What is being asked: Below this sentence is a listing; return exactly its lines from the one with "(N24, lead c17)" to the one with "cannot heal —", both kept, and nothing more.
···
import Summits.NavierStokesRegularity.NavierStokesRegularity.Theorems.QuantisedSymmetryPolyhedralDssProfileExistsStubSmoothRepresentativeAe
import Summits.NavierStokesRegularity.NavierStokesRegularity.Theorems.QuantisedSymmetryPolyhedralDssProfileExistsStubTransportAe
import Summits.NavierStokesRegularity.NavierStokesRegularity.Theorems.QuantisedSymmetryPolyhedralDssProfileExistsStubClassicalOfOseenMildPast
import Summits.NavierStokesRegularity.NavierStokesRegularity.Theorems.QuantisedSymmetryPolyhedralDssProfileExistsStubSliceNonzero
import Summits.NavierStokesRegularity.NavierStokesRegularity.Theorems.QuantisedSymmetryPolyhedralDssProfileExistsStubNoLargeScaleNullSlice
import Summits.NavierStokesRegularity.NavierStokesRegularity.Theorems.QuantisedSymmetryPolyhedralDssProfileExistsStubBlowupTrace
import Summits.NavierStokesRegularity.NavierStokesRegularity.Theorems.QuantisedSymmetryPolyhedralDssProfileExistsStubNoWeakHealing
import Summits.NavierStokesRegularity.NavierStokesRegularity.Theorems.QuantisedSymmetryPolyhedralDssProfileExistsStubAncientDuhamel
import Summits.NavierStokesRegularity.NavierStokesRegularity.Theorems.QuantisedSymmetryPolyhedralDssProfileExistsStubTraceWeakLimit
import Summits.NavierStokesRegularity.NavierStokesRegularity.Theorems.QuantisedSymmetryPolyhedralDssProfileExistsStubZoomLimitIsTrace
import HarnessLib

/-!
# The portrait of a witness, III — its SCAR — crux stmt-NavierStokesRegularity-1404
  (`QuantisedSymmetry.PolyhedralDssProfileExists`), line polyhedral_cell, stub stub_witnessPortraitIII (N24, lead c17)

Registered assembly stub `stub_witnessPortraitIII` (`--supports stmt-NavierStokesRegularity-1404`). Every witness
`(G, c, u, C₀)` of the crux `QuantisedSymmetry.PolyhedralDssProfileExists` (an ancient mild solution of 3-D
Navier–Stokes with measurable slices, exactly `c`-DSS, Type-I bounded, `G`-equivariant, not a.e. zero — finiteness,
determinant and irreducibility of `G` are not needed) admits an Oseen-gauge representative `V` (A1 `stub_smoothRepresentative_ae`,
A2 `stub_transport_ae`, classical pressure `exists_isClassicalNSSolutionOn_Iio_of_isTypeIAncientMild`) whose
**blow-up-time trace** `V₀ = lim_{t ↑ 0} V(t, ·)` (N18 `stub_blowupTrace`) is continuous off the origin, bounded by
`C₀/|x|`, `c`-DSS-homogeneous of degree `−1`, `G`-equivariant, locally integrable, weakly divergence free, is the weak
limit of the slices (N25 `stub_traceWeakLimit`) and is **not identically zero**; the slices do not tend weakly to zero
(N19 `stub_noWeakHealing`), no slice is null at large scales (N17 `stub_noLargeScaleNullSlice` with N4
`stub_sliceNonzero`), along the DSS scales the large-scale limit of every slice is `V₀` (N27 `stub_zoomLimitIsTrace`),
and `V` is minus its own Duhamel integral from `−∞` (N21 `stub_ancientDuhamel`). In words: a Type-I DSS singularity
cannot heal — it leaves a nonzero, log-periodically homogeneous, polyhedrally symmetric, solenoidal `|x|⁻¹`-scar at the
blow-up time, and that scar is what every slice looks like at large scales.
-/

noncomputable section

-- the summit namespace `…NavierStokesRegularity.NavierStokesRegularity…` is the tree convention (D-0017)
set_option linter.dupNamespace false

namespace Summit.NavierStokesRegularity.NavierStokesRegularity.Theorems.PolyhedralDssProfileExists.PolyhedralCell

open MeasureTheory Set Function Filter Topology
open Literature.Analysis Literature.Analysis.FluidPDE
open scoped InnerProductSpace RealInnerProductSpace

/-- **The portrait of a witness, III — its scar (registered assembly stub N24, lead c17).** See the module
docstring: representative `V` with classical pressure, trace `V₀` with its structural properties, `V₀ ≢ 0`, no weak
healing, no large-scale-null slice, zoom limits along the DSS scales equal `V₀`, and the ancient Duhamel form.
Assembly of A1 (p156260), A2 (p155960), p152134, N4 (p159754), N17 (p167789), N18 (p168727), N19 (p167727),
N21 (p167665), N25 (p169263), N27 (p169227). [sources: the cited stubs; folklore] -/
theorem stub_witnessPortraitIII :
    ∀ (G : Subgroup (EuclideanSpace ℝ (Fin 3) ≃ₗᵢ[ℝ] EuclideanSpace ℝ (Fin 3))) (c : ℝ)
      (u : ℝ → EuclideanSpace ℝ (Fin 3) → EuclideanSpace ℝ (Fin 3)) (C₀ : ℝ),
      1 < c → IsAncientMildSolution 1 u → (∀ t < 0, AEStronglyMeasurable (u t) volume) →
      IsDiscretelySelfSimilar c u → HasTypeIDecay C₀ u → (∀ g ∈ G, ∀ t x, u t (g x) = g (u t x)) →
      ¬ (∀ t < 0, u t =ᵐ[volume] 0) →
      ∃ (V : ℝ → EuclideanSpace ℝ (Fin 3) → EuclideanSpace ℝ (Fin 3)) (C : ℝ)
        (p : ℝ → EuclideanSpace ℝ (Fin 3) → ℝ) (V₀ : EuclideanSpace ℝ (Fin 3) → EuclideanSpace ℝ (Fin 3)),
        IsTypeIAncientMild C V ∧ HasTypeIDecay C₀ V ∧ (∀ t < 0, V t =ᵐ[volume] u t) ∧
        IsDiscretelySelfSimilar c V ∧ (∀ g ∈ G, ∀ t x, V t (g x) = g (V t x)) ∧
        IsClassicalNSSolutionOn (Set.Iio 0) 1 0 V p ∧
        V₀ 0 = 0 ∧ ContinuousOn V₀ {x | x ≠ 0} ∧
        (∀ x, x ≠ 0 → Tendsto (fun t => V t x) (𝓝[<] 0) (𝓝 (V₀ x))) ∧
        (∀ x, ‖x‖ * ‖V₀ x‖ ≤ C₀) ∧ (∀ x, V₀ (c • x) = c⁻¹ • V₀ x) ∧ (∀ g ∈ G, ∀ x, V₀ (g x) = g (V₀ x)) ∧
        LocallyIntegrable V₀ volume ∧ IsWeaklyDivFree V₀ ∧
        (∀ φ : EuclideanSpace ℝ (Fin 3) → EuclideanSpace ℝ (Fin 3), Continuous φ → HasCompactSupport φ →
          Tendsto (fun t => ∫ x, ⟪V t x, φ x⟫_ℝ) (𝓝[<] 0) (𝓝 (∫ x, ⟪V₀ x, φ x⟫_ℝ))) ∧
        (∃ x, V₀ x ≠ 0) ∧
        ¬ (∀ φ : EuclideanSpace ℝ (Fin 3) → EuclideanSpace ℝ (Fin 3),
            Literature.Analysis.FunctionSpaces.IsTestFunctionOn
              (⊤ : TopologicalSpace.Opens (EuclideanSpace ℝ (Fin 3))) φ →
            Tendsto (fun t => ∫ x, ⟪V t x, φ x⟫_ℝ) (𝓝[<] 0) (𝓝 0)) ∧
        (∀ t₀ < 0, ¬ (∀ φ : EuclideanSpace ℝ (Fin 3) → EuclideanSpace ℝ (Fin 3),
            Literature.Analysis.FunctionSpaces.IsTestFunctionOn
              (⊤ : TopologicalSpace.Opens (EuclideanSpace ℝ (Fin 3))) φ →
            Tendsto (fun lam : ℝ => ∫ x, ⟪lam • V t₀ (lam • x), φ x⟫_ℝ) atTop (𝓝 0))) ∧
        (∀ t₀ < 0, ∀ φ : EuclideanSpace ℝ (Fin 3) → EuclideanSpace ℝ (Fin 3), Continuous φ → HasCompactSupport φ →
          Tendsto (fun k : ℕ => ∫ x, ⟪(c ^ k) • V t₀ ((c ^ k) • x), φ x⟫_ℝ) atTop (𝓝 (∫ x, ⟪V₀ x, φ x⟫_ℝ))) ∧
        (∀ t < 0, ∀ x, Tendsto (fun s => oseenDuhamel 1 s V V t x) atBot (𝓝 (-(V t x)))) := by
  intro G c u C₀ hc hanc hmeas hdss hdec hequ hnt
  -- ## the Oseen-gauge representative, its self-similarity/equivariance, its classical pressure
  obtain ⟨V, C, hV, hVdec, hae, hzero⟩ := stub_smoothRepresentative_ae u C₀ hanc hmeas hdec
  obtain ⟨hVdss, hVequ⟩ := stub_transport_ae G c u V C hc hdss hequ hV hae hzero
  obtain ⟨p, hcl⟩ := exists_isClassicalNSSolutionOn_Iio_of_isTypeIAncientMild hV
  -- ## the trace and its weak-limit properties
  obtain ⟨V₀, hV00, hV0cont, hV0lim, hV0bd, hV0hom, hV0equ⟩ := stub_blowupTrace V C C₀ hV hVdec
  obtain ⟨hV0loc, hV0div, hV0weak⟩ := stub_traceWeakLimit V C C₀ V₀ hV hVdec hV0lim
  -- ## every negative slice of `u` is nontrivial (N4)
  have hslice : ∀ t < 0, ¬ (u t =ᵐ[volume] 0) := fun t ht h =>
    hnt (stub_sliceNonzero c u C₀ hc hanc hmeas hdss hdec ⟨t, ht, h⟩)
  -- ## no weak healing (N19)
  have hnoheal : ¬ (∀ φ : EuclideanSpace ℝ (Fin 3) → EuclideanSpace ℝ (Fin 3),
      Literature.Analysis.FunctionSpaces.IsTestFunctionOn
        (⊤ : TopologicalSpace.Opens (EuclideanSpace ℝ (Fin 3))) φ →
      Tendsto (fun t => ∫ x, ⟪V t x, φ x⟫_ℝ) (𝓝[<] 0) (𝓝 0)) := by
    intro h
    have hV0' := stub_noWeakHealing V p C₀ hcl hVdec h
    refine hslice (-1) (by norm_num) ?_
    have h1 : V (-1) =ᵐ[volume] (0 : EuclideanSpace ℝ (Fin 3) → EuclideanSpace ℝ (Fin 3)) :=
      ae_of_all _ (fun x => hV0' (-1) (by norm_num) x)
    exact ((hae (-1) (by norm_num)).symm).trans h1
  -- ## the trace is not identically zero
  have hV0ne : ∃ x, V₀ x ≠ 0 := by
    by_contra h
    simp only [not_exists, not_not] at h
    apply hnoheal
    intro φ hφ
    have hw := hV0weak φ hφ.contDiff.continuous hφ.hasCompactSupport
    simpa [h] using hw
  -- ## no slice is null at large scales (N17 on `V`, then N4)
  have hnonull : ∀ t₀ < 0, ¬ (∀ φ : EuclideanSpace ℝ (Fin 3) → EuclideanSpace ℝ (Fin 3),
      Literature.Analysis.FunctionSpaces.IsTestFunctionOn
        (⊤ : TopologicalSpace.Opens (EuclideanSpace ℝ (Fin 3))) φ →
      Tendsto (fun lam : ℝ => ∫ x, ⟪lam • V t₀ (lam • x), φ x⟫_ℝ) atTop (𝓝 0)) := by
    intro t₀ ht₀ h
    have h0 := stub_noLargeScaleNullSlice V C₀ hV.isAncientMildSolution
      (fun t ht => hV.aestronglyMeasurable_slice ht) hVdec t₀ ht₀ h t₀ le_rfl
    exact hslice t₀ ht₀ (((hae t₀ ht₀).symm).trans h0)
  -- ## zoom limits along the DSS scales (N27) and the ancient Duhamel form (N21)
  have hzoom := stub_zoomLimitIsTrace V c V₀ hc hVdss hV0weak
  have hduh := (stub_ancientDuhamel V C hV).2
  refine ⟨V, C, p, V₀, hV, hVdec, hae, hVdss, hVequ, hcl, hV00, hV0cont, hV0lim, hV0bd, hV0hom c hc hVdss,
    fun g hg => hV0equ g (hVequ g hg), hV0loc, hV0div, hV0weak, hV0ne, hnoheal, hnonull, hzoom, hduh⟩

end Summit.NavierStokesRegularity.NavierStokesRegularity.Theorems.PolyhedralDssProfileExists.PolyhedralCell

end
···
Completed task:
  (`QuantisedSymmetry.PolyhedralDssProfileExists`), line polyhedral_cell, stub stub_witnessPortraitIII (N24, lead c17)

Registered assembly stub `stub_witnessPortraitIII` (`--supports stmt-NavierStokesRegularity-1404`). Every witness
`(G, c, u, C₀)` of the crux `QuantisedSymmetry.PolyhedralDssProfileExists` (an ancient mild solution of 3-D
Navier–Stokes with measurable slices, exactly `c`-DSS, Type-I bounded, `G`-equivariant, not a.e. zero — finiteness,
determinant and irreducibility of `G` are not needed) admits an Oseen-gauge representative `V` (A1 `stub_smoothRepresentative_ae`,
A2 `stub_transport_ae`, classical pressure `exists_isClassicalNSSolutionOn_Iio_of_isTypeIAncientMild`) whose
**blow-up-time trace** `V₀ = lim_{t ↑ 0} V(t, ·)` (N18 `stub_blowupTrace`) is continuous off the origin, bounded by
`C₀/|x|`, `c`-DSS-homogeneous of degree `−1`, `G`-equivariant, locally integrable, weakly divergence free, is the weak
limit of the slices (N25 `stub_traceWeakLimit`) and is **not identically zero**; the slices do not tend weakly to zero
(N19 `stub_noWeakHealing`), no slice is null at large scales (N17 `stub_noLargeScaleNullSlice` with N4
`stub_sliceNonzero`), along the DSS scales the large-scale limit of every slice is `V₀` (N27 `stub_zoomLimitIsTrace`),
and `V` is minus its own Duhamel integral from `−∞` (N21 `stub_ancientDuhamel`). In words: a Type-I DSS singularity
cannot heal — it leaves a nonzero, log-periodically homogeneous, polyhedrally symmetric, solenoidal `|x|⁻¹`-scar at the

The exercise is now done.